In contrast, starting from the assumption of having strictly finite computing power is like when E.T. Jaynes starts from the assumption of having finite sample data, finite log-odds, countable hypotheses, etc.: we assume what must necessarily be true in reality to start with, and then analyze the infinite case as passing to the limit of some finite number. Pascal’s Mugging is solvable this way using normal computational Bayesian statistical techniques, for instance, if we assume that we can sample outcomes from our hypothesis distribution.
Ohoho! Well, actually Nate, as I personally subscribe to the bounded-rationality school of thinking, and I do actually think this has implications for AI safety. Specifically: as the agent acquires more resources (speed and memory), it can handle larger problems and enlarge its impact on the world, so to make a bounded-rational agent safe, we should, hypothetically, be able to state safety properties explicitly in terms of how much cognitive stuff (philosophically, it all adds up to different ingredients to that magic word “intelligence”) the agent has.
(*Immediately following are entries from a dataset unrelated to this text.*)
import Summits.SmoothPoincare4.SmoothPoincare4.Theorems.ConvexBisectionAcyclicBisectionExistsChartedChainChordSign
import Mathlib.Analysis.SpecialFunctions.Trigonometric.Bounds
import HarnessLib

/-!
# The round four-point loop of the `e_1`-curve: plane geometry
(wave 7, brick H5-1 of the last geometric input (R-E1CURVE) of node N3a `node_STcurve` of stub
`stub_STgeo` = NF4 N3, line `modp-braid-orbits`, crux `ConvexBisection.AcyclicBisectionExists`,
item stmt-SmoothPoincare4-10508; registered sub-goal `helper_eOne_radii`)

The remaining curve of N3a (report G6 §3) is the lift to one sheet of the page `page g 1` of the
ROUND loop of the `x`-plane enclosing the four consecutive branch points `ζ_0, ζ_1, ζ_2, ζ_3`
(`ζ_k = e^{i(2k+1)a}`, `a = π/(2g+1)`) and no other.  With `ϖ = ω² = e^{4ia}` (`ω = rootU (2g+1)`)
the loop is the circle of centre `c₀ = (2/5) ϖ` (`eoCenter`) and radius `R = ‖ϖ − 2/5‖`
(`eoRad`, `R² = 1 + 4/25 − (4/5) cos 4a`); in the rotated coordinate `x' = x ϖ⁻¹` the branch points
sit at the angles `(2k−3)a` and the circle is `‖x' − 2/5‖ = R`, through `e^{±4ia}`.  This file is
pure plane geometry (everything in `c = cos a ≥ 0.8`, Chebyshev polynomials for `cos 3a, cos 4a,
cos 5a`):

* §1 the angle `a`, `ω = e^{2ia}`, `ζ_k = ϖ e^{i((2k+1)a − 4a)}`, bounds on `cos a`;
* §2 the radius: `‖e^{iθ} − t‖² = 1 + t² − 2t cos θ`; the four enclosed branch points are at distance
  `< R − 5κ` from `c₀`, all others at distance `> R + 2κ` (`κ = (1 − cos a)/10`, `eoKap`), and
  `2/5 + R + κ ≤ 1.78`;
* registered: **`helper_eOne_radii`** — the two distance statements of §2 in closed form.

The sequel `…EOneCurveSeparation.lean` separates the circle from the chords of Y4's model chain.
Everything is proved; no `sorry`.  References: J. Milnor, *Singular points of complex
hypersurfaces* (1968), §9 [Milnor1968]; B. Farb, D. Margalit, *A primer on mapping class groups*
(2012), §6.1 [FarbMargalit2012].
-/

noncomputable section
import Mathlib
import Summits.Ventures.PercRepro2.PMK5Deg3Kernel
import Summits.Ventures.PercRepro2.PMK5Deg4Kernel
import Summits.Ventures.PercRepro2.PMK5Deg4Kernel5
import Summits.Ventures.PercRepro2.PMK5Deg4LitsA1A2UB0

/-!
# The table literals of the quadruple `(1, 2, 3, 4)`, five sliced edges, and their kernel certification, part 1 of 0–4
(blind cell PercRepro2, mine-2 g29; the degree-4 rung, `PMK5Deg4Kernel5.lean`)

`La1a2ub i a b c d e` is the `512`-bit vector of the `i`-th of the nineteen tables of `K₅ + {a₃1, a₃2, a₃3, a₃4}` restricted to
the edges `9 ↦ a`, `10 ↦ b`, `11 ↦ c`, `12 ↦ d`, `13 ↦ e` (bit `idx2 ω` = the table at `ext5 ω a b c d e`), generated by
mining/mine-2/code/g29/lits5.c.  **`litOK_a1a2ub : LitOK 1 2 3 4 La1a2ub`** (part 4) certifies all `608` literals against the
tables in the kernel (`lit_a1a2ub_fffff`, …, `lit_a1a2ub_ttttt`: one `decide +kernel` per restriction, the bit tree `bits9` evaluated on
the `512` nine-edge configurations of each; part 0 = the literals (statement-only), parts 1–4 = eight certifications each).  The `1024` slice certificates `CertS La1a2ub j₁ … j₅` are
`PMK5Deg4CertsA1A2UB*.lean`.
-/

namespace Summit.Ventures.PercRepro2

namespace Deg4

namespace Five

set_option maxHeartbeats 0 in
set_option maxRecDepth 100000 in
/-- The literals of the restriction `fffff` are the bit vectors of the restricted tables. -/
theorem lit_a1a2ub_fffff : ∀ i : Fin 19, La1a2ub i false false false false false = bits9 (res5 (tab 1 2 3 4 i) false false false false false) := by
  decide +kernel

set_option maxHeartbeats 0 in
set_option maxRecDepth 100000 in
/-- The literals of the restriction `tffff` are the bit vectors of the restricted tables. -/
theorem lit_a1a2ub_tffff : ∀ i : Fin 19, La1a2ub i true false false false false = bits9 (res5 (tab 1 2 3 4 i) true false false false false) := by
  decide +kernel

set_option maxHeartbeats 0 in
set_option maxRecDepth 100000 in
/-- The literals of the restriction `ftfff` are the bit vectors of the restricted tables. -/
theorem lit_a1a2ub_ftfff : ∀ i : Fin 19, La1a2ub i false true false false false = bits9 (res5 (tab 1 2 3 4 i) false true false false false) := by
  decide +kernel

set_option maxHeartbeats 0 in
set_option maxRecDepth 100000 in
/-- The literals of the restriction `ttfff` are the bit vectors of the restricted tables. -/
theorem lit_a1a2ub_ttfff : ∀ i : Fin 19, La1a2ub i true true false false false = bits9 (res5 (tab 1 2 3 4 i) true true false false false) := by
  decide +kernel

set_option maxHeartbeats 0 in
set_option maxRecDepth 100000 in
/-- The literals of the restriction `fftff` are the bit vectors of the restricted tables. -/
theorem lit_a1a2ub_fftff : ∀ i : Fin 19, La1a2ub i false false true false false = bits9 (res5 (tab 1 2 3 4 i) false false true false false) := by
  decide +kernel

set_option maxHeartbeats 0 in
set_option maxRecDepth 100000 in
/-- The literals of the restriction `tftff` are the bit vectors of the restricted tables. -/
theorem lit_a1a2ub_tftff : ∀ i : Fin 19, La1a2ub i true false true false false = bits9 (res5 (tab 1 2 3 4 i) true false true false false) := by
  decide +kernel

set_option maxHeartbeats 0 in
set_option maxRecDepth 100000 in
/-- The literals of the restriction `fttff` are the bit vectors of the restricted tables. -/
theorem lit_a1a2ub_fttff : ∀ i : Fin 19, La1a2ub i false true true false false = bits9 (res5 (tab 1 2 3 4 i) false true true false false) := by
  decide +kernel

set_option maxHeartbeats 0 in
set_option maxRecDepth 100000 in
/-- The literals of the restriction `tttff` are the bit vectors of the restricted tables. -/
theorem lit_a1a2ub_tttff : ∀ i : Fin 19, La1a2ub i true true true false false = bits9 (res5 (tab 1 2 3 4 i) true true true false false) := by
  decide +kernel


end Five

end Deg4

end Summit.Ventures.PercRepro2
With some kind of framework like that, we’d be able to state and prove safety theorems in the form of, “This design will grow increasingly uncertain about its value function as it grows its cognitive resources, and act more cautiously until receiving more training, and we have some analytic bound telling us exactly how fast this fall-off will happen.” I can even imagine it running along the simple lines of, “As the agent’s model of the world grows more complicated, the entropy/Kolmogorov complexity of that model penalizes hypotheses about the learned value function, thus causing the agent to grow increasingly passive and wait for value training as it learns and grows.”
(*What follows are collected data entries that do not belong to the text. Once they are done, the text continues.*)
import Summits.ValiantsHypothesis.ValiantsHypothesis.Theorems.KPlusLogSqLawWindowDescartesSmoothing

/-!
# Window Descartes rule — part 3: the two-sided geometric kernel

Continuation (seat val-sym-lift-p4 (g2), GAP-LIFT §7).  For `0 < a < b` the KERNEL is `Kf k s = b⁻¹^(k-s)` (`s ≤ k`),
`a^(s-k)` (`s > k`); the SMOOTHED COEFFICIENTS of `c : ℕ → ℝ` on `[0, N]` are `H k = ∑_{s ≤ N} c s · Kf k s` — the Laurent
coefficients (up to the factor `1 - a/b`) of `f(x) / ((1 - x/b)(1 - a/x))` on the annulus `a < x < b`, `f = ∑ c s X^s`, kept
here as explicit finite sums (no series).  (7a) `sgnChanges_kernel_le`: the kernel is VARIATION DIMINISHING on a finite range
(two applications of the smoothing lemma: right smoothing with ratio `a`, left smoothing with ratio `b⁻¹`, glued by an exact
finite identity); (7b) `kernel_low_pos` / `kernel_high_pos`: if the monomial of degree `p` DOMINATES at `a`
(`∑_{s ≠ p} |c s| a^s < |c p| a^p`) then `H k` has the sign of `c p` for all `k ≤ p`; if degree `q` dominates at `b` then `H k`
has the sign of `c q` for all `k ≥ q`.  HONEST FRAMING: elementary real algebra; no statement of the cell is touched.
[folklore; the two-sided kernel is the Green's function of the three-term recurrence `(1 + a/b) u_k - u_{k-1}/b - a u_{k+1}`]
-/

set_option linter.dupNamespace false
set_option autoImplicit false

namespace Summit.ValiantsHypothesis.ValiantsHypothesis.Theorems.KPlusLogSqLaw.WindowDescartes

open Polynomial

/-! ## 7. The two-sided geometric kernel: variation diminishing on a finite range

For `0 < a < b` the kernel is `Kf i j = b⁻¹^(i-j)` (`j ≤ i`) and `a^(j-i)` (`j > i`); the smoothed sequence of `d` on
`[0, n]` is `u i = ∑_{j ≤ n} d j · Kf i j`.  CLAIM: `[u n, …, u 0]` has at most as many sign changes as `[d n, …, d 0]`.
Proof: `(1 - a/b) · V = u` where `w i = ∑_{i ≤ j ≤ n} d j a^(j-i)` (smoothing from the right, ratio `a`) and
`V 0 = w 0 · b/(b-a)`, `V (i+1) = b⁻¹ V i + w (i+1)` (smoothing from the left, ratio `b⁻¹`); two applications of the
smoothing lemma. -/

section Kernel

variable {a b : ℝ}

/-- **Variation diminishing of the two-sided geometric kernel** on a finite range. -/
theorem sgnChanges_kernel_le (ha : 0 < a) (hab : a < b) (d : ℕ → ℝ) (n : ℕ) :
    sgnChanges (slist (fun i => ∑ j ∈ Finset.range (n + 1),
      d j * (if j ≤ i then b⁻¹ ^ (i - j) else a ^ (j - i))) n) ≤ sgnChanges (slist d n) := by
  have hb : 0 < b := ha.trans hab
  have hb0 : b ≠ 0 := hb.ne'
  have hba : 0 < b - a := sub_pos.mpr hab
  -- right smoothing `w` and the tail sums `A`
  set A : ℕ → ℝ := fun i => ∑ j ∈ Finset.Ico (i + 1) (n + 1), d j * a ^ (j - i) with hA
  set w : ℕ → ℝ := fun i => ∑ j ∈ Finset.Ico i (n + 1), d j * a ^ (j - i) with hw
  have hwA : ∀ i, i ≤ n → w i = d i + A i := by
    intro i hi
    simp only [hw, hA]
    rw [Finset.sum_eq_sum_Ico_succ_bot (by omega : i < n + 1), Nat.sub_self, pow_zero, mul_one]
  have hArec : ∀ i, i < n → A i = a * (d (i + 1) + A (i + 1)) := by
    intro i hi
    simp only [hA]
    rw [Finset.sum_eq_sum_Ico_succ_bot (by omega : i + 1 < n + 1), show i + 1 - i = 1 by omega, pow_one,
      mul_add, Finset.mul_sum]
    congr 1
    · ring
    · refine Finset.sum_congr rfl fun j hj => ?_
      rw [Finset.mem_Ico] at hj
      rw [show j - i = (j - (i + 1)) + 1 by omega, pow_succ]
      ring
  have hAn : A n = 0 := by simp only [hA]; rw [Finset.Ico_self, Finset.sum_empty]
  have hwrec : ∀ i, i < n → w i = a * w (i + 1) + d i := by
    intro i hi
    rw [hwA i hi.le, hwA (i + 1) hi, hArec i hi]
    ring
  have hwn : w n = d n := by rw [hwA n le_rfl, hAn, add_zero]
  -- left smoothing `V`
  let V : ℕ → ℝ := fun i => Nat.rec (w 0 * (b / (b - a))) (fun j Vj => b⁻¹ * Vj + w (j + 1)) i
  have hV0 : V 0 = w 0 * (b / (b - a)) := rfl
  have hVs : ∀ i, V (i + 1) = b⁻¹ * V i + w (i + 1) := fun i => rfl
  -- head sums `B`
  set B : ℕ → ℝ := fun i => ∑ j ∈ Finset.range (i + 1), d j * b⁻¹ ^ (i - j) with hB
  have hB0 : B 0 = d 0 := by simp [hB]
  have hBrec : ∀ i, B (i + 1) = b⁻¹ * B i + d (i + 1) := by
    intro i
    simp only [hB]
    rw [Finset.sum_range_succ, Nat.sub_self, pow_zero, mul_one, Finset.mul_sum]
    congr 1
    refine Finset.sum_congr rfl fun j hj => ?_
    rw [Finset.mem_range] at hj
    rw [show i + 1 - j = (i - j) + 1 by omega, pow_succ]
    ring
  -- `(1 - a/b) V = B + A` on `[0, n]`
  have hz : ∀ i, i ≤ n → (1 - a / b) * V i = B i + A i := by
    intro i hi
    induction i with
    | zero =>
      rw [hV0, hB0, ← hwA 0 (Nat.zero_le n)]
      field_simp
    | succ i ih =>
      have ih := ih (Nat.le_of_succ_le hi)
      rw [hVs, hBrec, mul_add, ← mul_assoc, mul_comm (1 - a / b) b⁻¹, mul_assoc, ih, hwA (i + 1) hi,
        hArec i (Nat.lt_of_succ_le hi)]
      field_simp
      ring
  -- the smoothed sequence is `B + A`
  have hu : ∀ i, i ≤ n → (∑ j ∈ Finset.range (n + 1), d j * (if j ≤ i then b⁻¹ ^ (i - j) else a ^ (j - i)))
      = B i + A i := by
    intro i hi
    simp only [hB, hA]
    rw [Finset.range_eq_Ico, Finset.range_eq_Ico, ← Finset.sum_Ico_consecutive _ (Nat.zero_le (i + 1)) (by omega : i + 1 ≤ n + 1)]
    congr 1
    · refine Finset.sum_congr rfl fun j hj => ?_
      rw [Finset.mem_Ico] at hj
      rw [if_pos (by omega)]
    · refine Finset.sum_congr rfl fun j hj => ?_
      rw [Finset.mem_Ico] at hj
      rw [if_neg (by omega)]
  -- chain
  have e1 : slist (fun i => ∑ j ∈ Finset.range (n + 1), d j * (if j ≤ i then b⁻¹ ^ (i - j) else a ^ (j - i))) n
      = slist (fun i => (1 - a / b) * V i) n := slist_congr fun i hi => by rw [hu i hi, hz i hi]
  have hκ : 0 < 1 - a / b := by rw [sub_pos, div_lt_one hb]; exact hab
  have e2 : sgnChanges (slist (fun i => (1 - a / b) * V i) n) = sgnChanges (slist V n) :=
    sgnChanges_slist_congr_sign fun i _ => by rw [sign_mul, sign_pos hκ, one_mul]
  have e3 : sgnChanges (slist V n) ≤ sgnChanges (slist w n) := by
    refine sgnChanges_slist_le_of_rec (fun _ => b⁻¹) V w (fun _ => inv_pos.mpr hb) ?_ n (fun k _ => hVs k)
    rw [hV0, sign_mul, sign_pos (div_pos hb hba), mul_one]
  have e4 : sgnChanges (slist w n) ≤ sgnChanges (slist d n) := by
    rw [← sgnChanges_reverse (slist w n), ← sgnChanges_reverse (slist d n), ← slist_reflect, ← slist_reflect]
    refine sgnChanges_slist_le_of_rec (fun _ => a) (fun j => w (n - j)) (fun j => d (n - j)) (fun _ => ha) ?_ n ?_
    · rw [Nat.sub_zero, hwn]
    · intro k hk
      rw [show n - k = (n - (k + 1)) + 1 by omega]
      exact hwrec _ (by omega)
  rw [e1, e2]
  exact e3.trans e4


/-! ### Dominance ⇒ signs of the smoothed coefficients

`c : ℕ → ℝ` on `[0, N]` (the coefficients of `f`), `H k = ∑_{s ≤ N} c s · Kf k s` the smoothed sequence.  Under
DOMINANCE of the index `p` at `a` the entries `H k`, `k ≤ p`, have the sign of `c p`; under dominance of `q` at `b` the
entries `H k`, `k ≥ q`, have the sign of `c q`. -/

/-- powers: `b ^ t * b⁻¹ ^ (t + i) = b⁻¹ ^ i`. -/
theorem pow_mul_inv_pow_add {b : ℝ} (hb : b ≠ 0) (t i : ℕ) : b ^ t * b⁻¹ ^ (t + i) = b⁻¹ ^ i := by
  rw [pow_add, ← mul_assoc, ← mul_pow, mul_inv_cancel₀ hb, one_pow, one_mul]

/-- **lower block**: for `k ≤ p`, dominance of `p` at `a` gives `c p · H k > 0`. -/
theorem kernel_low_pos (ha : 0 < a) (hab : a < b) (c : ℕ → ℝ) (N p : ℕ) (hp : p ≤ N)
    (hda : ∑ s ∈ (Finset.range (N + 1)).erase p, |c s| * a ^ s < |c p| * a ^ p) (k : ℕ) (hk : k ≤ p) :
    0 < c p * ∑ s ∈ Finset.range (N + 1), c s * (if s ≤ k then b⁻¹ ^ (k - s) else a ^ (s - k)) := by
  have hb : 0 < b := ha.trans hab
  set Kk : ℕ → ℝ := fun s => if s ≤ k then b⁻¹ ^ (k - s) else a ^ (s - k) with hKk
  have hK_nn : ∀ s, 0 ≤ Kk s := fun s => by
    simp only [hKk]; split_ifs
    · exact pow_nonneg (inv_nonneg.mpr hb.le) _
    · exact pow_nonneg ha.le _
  have hK_le : ∀ s, a ^ k * Kk s ≤ a ^ s := by
    intro s; simp only [hKk]; split_ifs with h
    · obtain ⟨t, rfl⟩ := Nat.exists_eq_add_of_le h
      rw [Nat.add_sub_cancel_left, pow_add, mul_assoc]
      refine mul_le_of_le_one_right (pow_nonneg ha.le _) ?_
      rw [← mul_pow]
      refine pow_le_one₀ (mul_nonneg ha.le (inv_nonneg.mpr hb.le)) ?_
      rw [mul_inv_le_iff₀ hb, one_mul]; exact hab.le
    · rw [← pow_add, Nat.add_sub_cancel' (le_of_lt (not_le.mp h))]
  have hK_p : a ^ k * Kk p = a ^ p := by
    simp only [hKk]
    by_cases h : p ≤ k
    · rw [if_pos h, le_antisymm h hk, Nat.sub_self, pow_zero, mul_one]
    · rw [if_neg h, ← pow_add, Nat.add_sub_cancel' hk]
  have hmem : p ∈ Finset.range (N + 1) := by simp; omega
  rw [← Finset.add_sum_erase _ _ hmem]
  set T := ∑ s ∈ (Finset.range (N + 1)).erase p, c s * Kk s with hT
  have hTb : a ^ k * |T| < |c p| * a ^ p := by
    calc a ^ k * |T| ≤ a ^ k * ∑ s ∈ (Finset.range (N + 1)).erase p, |c s * Kk s| :=
          mul_le_mul_of_nonneg_left (Finset.abs_sum_le_sum_abs _ _) (pow_nonneg ha.le _)
      _ = ∑ s ∈ (Finset.range (N + 1)).erase p, |c s| * (a ^ k * Kk s) := by
          rw [Finset.mul_sum]
          refine Finset.sum_congr rfl fun s _ => ?_
          rw [abs_mul, abs_of_nonneg (hK_nn s)]; ring
      _ ≤ ∑ s ∈ (Finset.range (N + 1)).erase p, |c s| * a ^ s :=
          Finset.sum_le_sum fun s _ => mul_le_mul_of_nonneg_left (hK_le s) (abs_nonneg _)
      _ < |c p| * a ^ p := hda
  have hcp : c p ≠ 0 := by
    intro h0; rw [h0, abs_zero, zero_mul] at hda
    exact absurd hda (not_lt.mpr (Finset.sum_nonneg fun s _ => mul_nonneg (abs_nonneg _) (pow_nonneg ha.le _)))
  have hak : 0 < a ^ k := pow_pos ha k
  -- a^k · (c p · (c p Kk p + T)) = c p² a^p + c p · (a^k T) > 0
  have h1 : |c p * (a ^ k * T)| < c p ^ 2 * a ^ p := by
    rw [abs_mul, abs_mul, abs_of_pos hak]
    calc |c p| * (a ^ k * |T|) < |c p| * (|c p| * a ^ p) := mul_lt_mul_of_pos_left hTb (abs_pos.mpr hcp)
      _ = c p ^ 2 * a ^ p := by rw [← mul_assoc, ← sq, sq_abs]
  have h2 := (abs_lt.mp h1).1
  have h3 : 0 < a ^ k * (c p * (c p * Kk p + T)) := by
    have e : a ^ k * (c p * (c p * Kk p + T)) = c p ^ 2 * (a ^ k * Kk p) + c p * (a ^ k * T) := by ring
    rw [e, hK_p]; linarith
  exact pos_of_mul_pos_right h3 hak.le

/-- powers: `b ^ (s + t) * b⁻¹ ^ t = b ^ s`. -/
theorem pow_add_mul_inv_pow {b : ℝ} (hb : b ≠ 0) (s t : ℕ) : b ^ (s + t) * b⁻¹ ^ t = b ^ s := by
  rw [pow_add, mul_assoc, ← mul_pow, mul_inv_cancel₀ hb, one_pow, mul_one]

/-- **upper block**: for `q ≤ k`, dominance of `q` at `b` gives `c q · H k > 0`. -/
theorem kernel_high_pos (ha : 0 < a) (hab : a < b) (c : ℕ → ℝ) (N q : ℕ) (hq : q ≤ N)
    (hdb : ∑ s ∈ (Finset.range (N + 1)).erase q, |c s| * b ^ s < |c q| * b ^ q) (k : ℕ) (hk : q ≤ k) :
    0 < c q * ∑ s ∈ Finset.range (N + 1), c s * (if s ≤ k then b⁻¹ ^ (k - s) else a ^ (s - k)) := by
  have hb : 0 < b := ha.trans hab
  have hb0 : b ≠ 0 := hb.ne'
  set Kk : ℕ → ℝ := fun s => if s ≤ k then b⁻¹ ^ (k - s) else a ^ (s - k) with hKk
  have hK_nn : ∀ s, 0 ≤ Kk s := fun s => by
    simp only [hKk]; split_ifs
    · exact pow_nonneg (inv_nonneg.mpr hb.le) _
    · exact pow_nonneg ha.le _
  have hK_le : ∀ s, b ^ k * Kk s ≤ b ^ s := by
    intro s; simp only [hKk]; split_ifs with h
    · obtain ⟨t, rfl⟩ := Nat.exists_eq_add_of_le h
      rw [Nat.add_sub_cancel_left, pow_add_mul_inv_pow hb0]
    · obtain ⟨t, rfl⟩ := Nat.exists_eq_add_of_le (le_of_lt (not_le.mp h))
      rw [Nat.add_sub_cancel_left, pow_add]
      exact mul_le_mul_of_nonneg_left (pow_le_pow_left₀ ha.le hab.le _) (pow_nonneg hb.le _)
  have hK_q : b ^ k * Kk q = b ^ q := by
    simp only [hKk]
    rw [if_pos hk]
    obtain ⟨t, rfl⟩ := Nat.exists_eq_add_of_le hk
    rw [Nat.add_sub_cancel_left, pow_add_mul_inv_pow hb0]
  have hmem : q ∈ Finset.range (N + 1) := by simp; omega
  rw [← Finset.add_sum_erase _ _ hmem]
  set T := ∑ s ∈ (Finset.range (N + 1)).erase q, c s * Kk s with hT
  have hTb : b ^ k * |T| < |c q| * b ^ q := by
    calc b ^ k * |T| ≤ b ^ k * ∑ s ∈ (Finset.range (N + 1)).erase q, |c s * Kk s| :=
          mul_le_mul_of_nonneg_left (Finset.abs_sum_le_sum_abs _ _) (pow_nonneg hb.le _)
      _ = ∑ s ∈ (Finset.range (N + 1)).erase q, |c s| * (b ^ k * Kk s) := by
          rw [Finset.mul_sum]
          refine Finset.sum_congr rfl fun s _ => ?_
          rw [abs_mul, abs_of_nonneg (hK_nn s)]; ring
      _ ≤ ∑ s ∈ (Finset.range (N + 1)).erase q, |c s| * b ^ s :=
          Finset.sum_le_sum fun s _ => mul_le_mul_of_nonneg_left (hK_le s) (abs_nonneg _)
      _ < |c q| * b ^ q := hdb
  have hcq : c q ≠ 0 := by
    intro h0; rw [h0, abs_zero, zero_mul] at hdb
    exact absurd hdb (not_lt.mpr (Finset.sum_nonneg fun s _ => mul_nonneg (abs_nonneg _) (pow_nonneg hb.le _)))
  have hbk : 0 < b ^ k := pow_pos hb k
  have h1 : |c q * (b ^ k * T)| < c q ^ 2 * b ^ q := by
    rw [abs_mul, abs_mul, abs_of_pos hbk]
    calc |c q| * (b ^ k * |T|) < |c q| * (|c q| * b ^ q) := mul_lt_mul_of_pos_left hTb (abs_pos.mpr hcq)
      _ = c q ^ 2 * b ^ q := by rw [← mul_assoc, ← sq, sq_abs]
  have h2 := (abs_lt.mp h1).1
  have h3 : 0 < b ^ k * (c q * (c q * Kk q + T)) := by
    have e : b ^ k * (c q * (c q * Kk q + T)) = c q ^ 2 * (b ^ k * Kk q) + c q * (b ^ k * T) := by ring
    rw [e, hK_q]; linarith
  exact pos_of_mul_pos_right h3 hbk.le


end Kernel

end Summit.ValiantsHypothesis.ValiantsHypothesis.Theorems.KPlusLogSqLaw.WindowDescartes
This requires a framework for normative uncertainty that formalizes acting cautiously when under value-uncertainty, but didn’t someone publish a thesis on that at Oxford a year or two ago?
Can I laugh maniacally at least a little bit now?
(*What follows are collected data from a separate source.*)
/-- **A global `C^∞` frame of the normal bundle of an immersed disc.** Let `g : ℝ² → F` be `C^∞` into a
`4`-dimensional real inner product space, with injective differential on the closed ball `B̄(0, R)`.
Then on some larger open ball `B(0, R')` (still consisting of immersive points) there are `C^∞`
vector fields `n₀, n₁` along `g` which at every point are fixed by the normal projection (i.e. lie in
`(range Dg(x))ᗮ`) and are linearly independent — a trivialisation of the normal bundle of the disc
(Hirsch (1976), Ch. 4 §2, Cor. 2.5), by transport along the rays from the centre. [cite: Hirsch1976, Ch. 4 §2 Cor. 2.5] -/
theorem exists_normalFrame {g : 𝔼 2 → F} (hg : ContDiff ℝ ∞ g) (hF : Module.finrank ℝ F = 4)
    {R : ℝ} (hR : 0 < R) (hinj : ∀ x ∈ closedBall (0 : 𝔼 2) R, Injective (fderiv ℝ g x)) :
    ∃ (R' : ℝ) (n : Fin 2 → 𝔼 2 → F), R < R' ∧
      (∀ x ∈ ball (0 : 𝔼 2) R', Injective (fderiv ℝ g x)) ∧
      (∀ i, ContDiffOn ℝ ∞ (n i) (ball (0 : 𝔼 2) R')) ∧
      (∀ x ∈ ball (0 : 𝔼 2) R', ∀ i, normProjField g x (n i x) = n i x) ∧
      (∀ x ∈ ball (0 : 𝔼 2) R', LinearIndependent ℝ (fun i ↦ n i x)) := by
  -- an open ball of immersive points
  obtain ⟨R₁, hRR₁, hinj₁⟩ := exists_ball_injective_fderiv hg hR hinj
  set R' : ℝ := (R + R₁) / 2 with hR'def
  have hRR' : R < R' := by rw [hR'def]; linarith
  have hR'R₁ : R' < R₁ := by rw [hR'def]; linarith
  have hsub : closedBall (0 : 𝔼 2) R' ⊆ ball (0 : 𝔼 2) R₁ := closedBall_subset_ball hR'R₁
  have hinj' : ∀ x ∈ closedBall (0 : 𝔼 2) R', Injective (fderiv ℝ g x) := fun x hx ↦ hinj₁ x (hsub hx)
  -- uniform continuity of the projection field on the compact ball
  have hcont : ContinuousOn (normProjField g) (closedBall (0 : 𝔼 2) R') := fun x hx ↦
    (contDiffAt_normProjField hg (hinj' x hx)).continuousAt.continuousWithinAt
  obtain ⟨δ, hδ, hδP⟩ := Metric.uniformContinuousOn_iff.1
    ((isCompact_closedBall (0 : 𝔼 2) R').uniformContinuousOn_of_continuous hcont) 1 one_pos
  have hδP' : ∀ x ∈ closedBall (0 : 𝔼 2) R', ∀ y ∈ closedBall (0 : 𝔼 2) R', dist x y < δ →
      ‖normProjField g x - normProjField g y‖ < 1 := fun x hx y hy hxy ↦ by
    rw [← dist_eq_norm]; exact hδP x hx y hy hxy
  -- the number of steps
  obtain ⟨N, hN⟩ := exists_nat_gt (R' / δ)
  have hR'0 : 0 ≤ R' := by linarith
  have hN0 : 0 < N := by
    have : (0 : ℝ) < N := lt_of_le_of_lt (div_nonneg hR'0 hδ.le) hN
    exact_mod_cast this
  have hNδ : R' / N < δ := by
    rw [div_lt_iff₀ (by exact_mod_cast hN0)]
    rw [div_lt_iff₀ hδ] at hN
    linarith [mul_comm δ (N : ℝ)]
  -- a basis of the normal space at the centre
  obtain ⟨b, hb, hb0⟩ := exists_linearIndependent_normProj_eq (hinj 0 (by simp [hR.le])) hF
  refine ⟨R', fun i z ↦ rayTransport g N (b i) N z, hRR', fun x hx ↦ hinj' x (ball_subset_closedBall hx),
    fun i ↦ (contDiffOn_rayTransport hg hinj₁ hN0 (b i) N le_rfl).mono (ball_subset_closedBall.trans hsub),
    fun x hx ↦ ?_, fun x hx ↦ ?_⟩
  · intro i
    have h := (linearIndependent_rayTransport hinj' hδP' hN0 hNδ hb hb0 (ball_subset_closedBall hx)
      N le_rfl).2 i
    rwa [div_self (by exact_mod_cast hN0.ne'), one_smul] at h
  · exact (linearIndependent_rayTransport hinj' hδP' hN0 hNδ hb hb0 (ball_subset_closedBall hx)
      N le_rfl).1

end Transport

end Literature.Topology.FourManifolds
Well, as jacob_cannell pointed out, feeding more compute-power to a bounded-rational agent ought to make it enlarge its models in terms of theory-depth, theory-preorder-connectedness, variance-explanation, and time-horizon. In very short: the branching factors and the hypothesis class get larger, making it harder to learn (if we’re thinking about statistical learning theory).
There’s also the specific issue of assuming Turing-machine-level compute power, assuming that “available compute steps” and “available memory” is an unbounded but finite natural number. Since you’ve not bounded the number, it’s effectively infinite, which of course means that two agents, each of which is “programmed” as a Turing-machine with Turing-machine resources rather than strictly finite resources, can’t reason about each-other: either one would need ordinal numbers to think about what the other (or itself) can do, but actually using ordinal numbers in that analysis would be necessarily wrong (in that neither actually possesses a Turing Oracle, which is equivalent to having w_0 steps of computation).
So you get a bunch of paradox theorems making your job a lot harder.
In contrast, starting from the assumption of having strictly finite computing power is like when E.T. Jaynes starts from the assumption of having finite sample data, finite log-odds, countable hypotheses, etc.: we assume what must necessarily be true in reality to start with, and then analyze the infinite case as passing to the limit of some finite number. Pascal’s Mugging is solvable this way using normal computational Bayesian statistical techniques, for instance, if we assume that we can sample outcomes from our hypothesis distribution.